◆ **Activity**:
As the answer, give every line of the records that includes the word "RiemannHypothesis".

Stored items
====

import Summits.RiemannHypothesis.RiemannHypothesis.Theorems.WeilArchPanelsN106ENe106v1D
import HarnessLib

/-!
# G3 A-layer data: panel certificates — window vector `ne106v1` (`v(x) = P(x/b)`, b = 53/50, 30 panels)

Generated by `cert/abgen/panels.py` (prover A g12 cellgen; run by prover A g25 (A g24 kit) for the SHARP parity-ladder U-side (kernel scale 2^140, Kφ 64, 45-digit panel polynomials, exact per-panel budgets) at b = 53/50; dyadic penalty polynomial in `y = x/b`).
Kernel-checked by `decide +kernel`, each theorem a few seconds. [folklore]
-/

set_option linter.dupNamespace false

namespace Summit.RiemannHypothesis.RiemannHypothesis.Theorems.EvenWinsBeyondArch.ArchN106E

open Literature.NumberTheory.LFunctions Literature.Analysis.ValidatedNumerics.PolyMP Literature.Analysis.ValidatedNumerics.NumericsMP Literature.Analysis.ValidatedNumerics.ExpPoly

set_option maxHeartbeats 0 in
/-- panel 18. [folklore] -/
theorem ne106v1_pc18 : archPanelCheck 1393796574908163946345982392040522594123776 (1 / 30) 22 14 64 5 20 4 18 (ne106v1Qs.getD 18 []) 1024 (ne106v1ps.getD 18 []) ne106v1E (((53 : ℚ)/50)) (ne106v1Ilo.getD 18 0) (ne106v1Ihi.getD 18 0) = true := by decide +kernel

set_option maxHeartbeats 0 in
/-- panel 19. [folklore] -/
theorem ne106v1_pc19 : archPanelCheck 1393796574908163946345982392040522594123776 (1 / 30) 22 14 64 5 20 4 19 (ne106v1Qs.getD 19 []) 1024 (ne106v1ps.getD 19 []) ne106v1E (((53 : ℚ)/50)) (ne106v1Ilo.getD 19 0) (ne106v1Ihi.getD 19 0) = true := by decide +kernel

set_option maxHeartbeats 0 in
/-- panel 20. [folklore] -/
theorem ne106v1_pc20 : archPanelCheck 1393796574908163946345982392040522594123776 (1 / 30) 22 14 64 5 20 4 20 (ne106v1Qs.getD 20 []) 1024 (ne106v1ps.getD 20 []) ne106v1E (((53 : ℚ)/50)) (ne106v1Ilo.getD 20 0) (ne106v1Ihi.getD 20 0) = true := by decide +kernel

set_option maxHeartbeats 0 in
/-- panel 21. [folklore] -/
theorem ne106v1_pc21 : archPanelCheck 1393796574908163946345982392040522594123776 (1 / 30) 22 14 64 5 20 4 21 (ne106v1Qs.getD 21 []) 1024 (ne106v1ps.getD 21 []) ne106v1E (((53 : ℚ)/50)) (ne106v1Ilo.getD 21 0) (ne106v1Ihi.getD 21 0) = true := by decide +kernel

set_option maxHeartbeats 0 in
/-- panel 22. [folklore] -/
theorem ne106v1_pc22 : archPanelCheck 1393796574908163946345982392040522594123776 (1 / 30) 22 14 64 5 20 4 22 (ne106v1Qs.getD 22 []) 1024 (ne106v1ps.getD 22 []) ne106v1E (((53 : ℚ)/50)) (ne106v1Ilo.getD 22 0) (ne106v1Ihi.getD 22 0) = true := by decide +kernel

set_option maxHeartbeats 0 in
/-- panel 23. [folklore] -/
theorem ne106v1_pc23 : archPanelCheck 1393796574908163946345982392040522594123776 (1 / 30) 22 14 64 5 20 4 23 (ne106v1Qs.getD 23 []) 1024 (ne106v1ps.getD 23 []) ne106v1E (((53 : ℚ)/50)) (ne106v1Ilo.getD 23 0) (ne106v1Ihi.getD 23 0) = true := by decide +kernel

end Summit.RiemannHypothesis.RiemannHypothesis.Theorems.EvenWinsBeyondArch.ArchN106E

====

◆ **The answer**:
import Summits.RiemannHypothesis.RiemannHypothesis.Theorems.WeilArchPanelsN106ENe106v1D
namespace Summit.RiemannHypothesis.RiemannHypothesis.Theorems.EvenWinsBeyondArch.ArchN106E
end Summit.RiemannHypothesis.RiemannHypothesis.Theorems.EvenWinsBeyondArch.ArchN106E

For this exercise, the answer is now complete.